🤖 AI Summary
Manually writing SystemVerilog Assertions (SVAs) is inefficient and error-prone, while existing large language model (LLM)-based approaches often overlook the structural patterns inherent in hardware designs. This work proposes a structure-aware SVA generation method that encodes RTL modules into abstract syntax tree (AST)-based structural fingerprints, retrieves structurally similar (RTL, SVA) pairs from a knowledge base, and incorporates them into prompt engineering to guide LLMs during assertion synthesis. By introducing, for the first time, a structure-similarity-guided retrieval mechanism, the approach significantly improves the syntactic correctness, stylistic consistency, and functional accuracy of generated assertions, demonstrating the effectiveness of structure-aware retrieval in industrial-scale formal verification.
📝 Abstract
Formal Verification (FV) relies on high-quality SystemVerilog Assertions (SVAs), but the manual writing process is slow and error-prone. Existing LLM-based approaches either generate assertions from scratch or ignore structural patterns in hardware designs and expert-crafted assertions.

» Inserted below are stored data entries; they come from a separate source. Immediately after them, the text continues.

import Mathlib
import Summits.Ventures.PercRepro2.HCov
import Summits.Ventures.PercRepro2.GcInterior
import Summits.Ventures.PercRepro2.GcSkelReductionMinH

/-!
# Rational weights suffice: `HCov_all ℝ ↔ HCov_all ℚ` (blind cell PercRepro2, typer-1 g55)

`Gc` is a polynomial in the weights with integer coefficients, so a ring homomorphism `f : R →+* S`
carries `Gc` at `p` to `Gc` at `f ∘ p` (`prob_map`, **`Gc_map`**). For the cast `ℚ → R` this makes
(HCOV) at a rational weight vector the same statement over `ℚ` and over `R` (`HCov_cast_iff`), so
`HCov_all R → HCov_all ℚ` for every ordered field `R` (`HCov_all_rat_of_HCov_all`); and when `R`
is Archimedean the rational points of the open cube are dense in the closed cube, so the closed
set `{p | 0 ≤ Gc p}` (`isClosed_HCov`) contains the whole cube as soon as it contains them:
`HCov_all ℚ → HCov_all R` (`HCov_all_of_HCov_all_rat`). Hence

* **`HCov_all_iff_rat`**: `HCov_all R ↔ HCov_all ℚ` for every Archimedean ordered field, and
  **`HCov_all_real_iff_rat`**: `HCov_all ℝ ↔ HCov_all ℚ`;
* **`HCov_all_real_iff_HCovWRedMinH_int_all_rat`**: the crux over `ℝ` is (HCOV) on the class of
  record at RATIONAL weights in `(0, 1)^E` — exactly the instances the engine evaluates exactly.
-/

namespace Summit.Ventures.PercRepro2

open CovForm

/-! ## Ring homomorphisms carry the masses -/

section Map

variable {E : Type*} [Fintype E] [DecidableEq E] {R : Type*} {S : Type*} [CommRing R] [CommRing S]

omit [Fintype E] [DecidableEq E] in
/-- The edge factor commutes with a ring homomorphism. -/
lemma edgeFactor_map (f : R →+* S) (q : R) (b : Bool) :
    edgeFactor (f q) b = f (edgeFactor q b) := by
  cases b
  · simp only [edgeFactor_false, map_sub, map_one]
  · rfl

omit [DecidableEq E] in
/-- The weight of a configuration commutes with a ring homomorphism. -/
lemma weight_map (f : R →+* S) (p : E → R) (ω : Config E) :
    weight (fun e => f (p e)) ω = f (weight p ω) := by
  unfold weight
  rw [map_prod]
  exact Finset.prod_congr rfl fun e _ => edgeFactor_map f (p e) (ω e)

/-- The probability of an event commutes with a ring homomorphism. -/
lemma prob_map (f : R →+* S) (p : E → R) (A : Set (Config E)) :
    prob (fun e => f (p e)) A = f (prob p A) := by
  unfold prob
  rw [map_sum]
  refine Finset.sum_congr rfl fun ω _ => ?_
  by_cases h : ω ∈ A
  · rw [Set.indicator_of_mem h, Set.indicator_of_mem h, weight_map]
  · rw [Set.indicator_of_notMem h, Set.indicator_of_notMem h, map_zero]

end Map

section GcMap

variable {V : Type*} {E : Type*} [Fintype E] [DecidableEq E] {R : Type*} {S : Type*}
  [Field R] [LinearOrder R] [Field S] [LinearOrder S]

omit [LinearOrder R] [LinearOrder S] in
/-- **`Gc` commutes with a ring homomorphism** (it is a polynomial in the weights with integer
coefficients). -/
theorem Gc_map (f : R →+* S) (p : E → R) (ends : E → Sym2 V) (o a₁ a₂ a₃ b : V) :
    Gc (fun e => f (p e)) ends o a₁ a₂ a₃ b = f (Gc p ends o a₁ a₂ a₃ b) := by
  simp only [Gc, EQbo, EQb3, EQb3o, EQo, EQ3, EQ3o, PDb, PDbo, Do, gap, DEF, prob_map, map_add,
    map_sub, map_mul]

end GcMap

/-! ## The cast `ℚ → R` -/

section Rat

variable {V : Type*} {E : Type*} [Fintype E] [DecidableEq E] {R : Type*} [Field R]
  [LinearOrder R] [IsStrictOrderedRing R]

/-- (HCOV) at a rational weight vector, read over `R` or over `ℚ`. -/
theorem HCov_cast_iff (p : E → ℚ) (ends : E → Sym2 V) (o a₁ a₂ a₃ b : V) :
    HCov (fun e => (p e : R)) ends o a₁ a₂ a₃ b ↔ HCov p ends o a₁ a₂ a₃ b := by
  unfold HCov
  have h := Gc_map (Rat.castHom R) p ends o a₁ a₂ a₃ b
  simp only [Rat.coe_castHom] at h
  rw [h, Rat.cast_nonneg]

omit [Fintype E] [DecidableEq E] in
/-- The cast of an admissible rational weight vector is admissible. -/
lemma isProbVec_cast {p : E → ℚ} (hp : IsProbVec p) : IsProbVec fun e => (p e : R) :=
  ⟨fun e => Rat.cast_nonneg.2 (hp.nonneg e), fun e => by exact_mod_cast hp.le_one e⟩

end Rat

section Closure

variable (R : Type*) [Field R] [LinearOrder R] [IsStrictOrderedRing R]

/-- **`HCov_all R → HCov_all ℚ`** for every ordered field `R`. -/
theorem HCov_all_rat_of_HCov_all (h : HCov_all R) : HCov_all ℚ := by
  intro V E _ _ _ _ ends p hp o a₁ a₂ a₃ b h1 h2 h3 h4 h5 h6 h7 h8 h9 h10
  exact (HCov_cast_iff (R := R) p ends o a₁ a₂ a₃ b).1
    (h V E ends (fun e => (p e : R)) (isProbVec_cast hp) o a₁ a₂ a₃ b h1 h2 h3 h4 h5 h6 h7 h8 h9
      h10)

/-- **`HCov_all ℚ → HCov_all R`** for every Archimedean ordered field `R`: the rational points of
the open cube are dense in the closed cube and `{p | 0 ≤ Gc p}` is closed. -/
theorem HCov_all_of_HCov_all_rat [Archimedean R] (h : HCov_all ℚ) : HCov_all R := by
  intro V E _ _ _ _ ends p hp o a₁ a₂ a₃ b h1 h2 h3 h4 h5 h6 h7 h8 h9 h10
  letI : TopologicalSpace R := Preorder.topology R
  haveI : OrderTopology R := ⟨rfl⟩
  have hcl : IsClosed {q : E → R | HCov q ends o a₁ a₂ a₃ b} := isClosed_HCov ends o a₁ a₂ a₃ b
  have hsub : Set.pi Set.univ (fun _ : E => Set.Ioo (0 : R) 1 ∩ Set.range ((↑) : ℚ → R)) ⊆
      {q : E → R | HCov q ends o a₁ a₂ a₃ b} := by
    intro q hq
    rw [Set.mem_univ_pi] at hq
    choose r hr using fun e => (hq e).2
    have hq' : q = fun e => (r e : R) := funext fun e => (hr e).symm
    have hr' : IsProbVec r := by
      refine ⟨fun e => ?_, fun e => ?_⟩
      · have := (hq e).1.1
        rw [← hr e, Rat.cast_pos] at this
        exact this.le
      · have h1 : (r e : R) < 1 := by rw [hr e]; exact (hq e).1.2
        have h2 : r e < 1 := by exact_mod_cast h1
        exact h2.le
    rw [Set.mem_setOf_eq, hq', HCov_cast_iff]
    exact h V E ends r hr' o a₁ a₂ a₃ b h1 h2 h3 h4 h5 h6 h7 h8 h9 h10
  have hmem : p ∈ closure (Set.pi Set.univ
      (fun _ : E => Set.Ioo (0 : R) 1 ∩ Set.range ((↑) : ℚ → R))) := by
    rw [closure_pi_set, Set.mem_univ_pi]
    intro e
    have hdense : Set.Ioo (0 : R) 1 ⊆ closure (Set.Ioo (0 : R) 1 ∩ Set.range ((↑) : ℚ → R)) :=
      Rat.denseRange_cast.open_subset_closure_inter isOpen_Ioo
    have hIcc : Set.Icc (0 : R) 1 ⊆ closure (Set.Ioo (0 : R) 1 ∩ Set.range ((↑) : ℚ → R)) := by
      rw [← closure_Ioo zero_ne_one]
      exact closure_minimal hdense isClosed_closure
    exact hIcc ⟨hp.nonneg e, hp.le_one e⟩
  exact hcl.closure_subset_iff.2 hsub hmem

/-- **Rational weights suffice**: `HCov_all R ↔ HCov_all ℚ` for every Archimedean ordered
field. -/
theorem HCov_all_iff_rat [Archimedean R] : HCov_all R ↔ HCov_all ℚ :=
  ⟨HCov_all_rat_of_HCov_all R, HCov_all_of_HCov_all_rat R⟩

end Closure

section Real

/-- **`HCov_all ℝ ↔ HCov_all ℚ`.** -/
theorem HCov_all_real_iff_rat : HCov_all ℝ ↔ HCov_all ℚ :=
  HCov_all_iff_rat ℝ

/-- **THE CRUX OVER `ℝ` IS (HCOV) ON THE CLASS OF RECORD AT RATIONAL WEIGHTS IN `(0, 1)^E`** —
the instances the engine evaluates exactly. -/
theorem HCov_all_real_iff_HCovWRedMinH_int_all_rat :
    HCov_all ℝ ↔ WRed.HCovWRedMinH_int_all ℚ :=
  HCov_all_real_iff_rat.trans (WRed.HCov_all_iff_HCovWRedMinH_int_all (R := ℚ))

end Real

end Summit.Ventures.PercRepro2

This paper presents STELLAR, the first framework that guides LLM-based SVA generation with structural similarity. STELLAR represents RTL blocks as AST structural fingerprints, retrieves structurally relevant (RTL, SVA) pairs from a knowledge base, and integrates them into structure-guided prompts. Experiments show that STELLAR achieves superior syntax correctness, stylistic alignment, and functional correctness, highlighting structure-aware retrieval as a promising direction for industrial FV.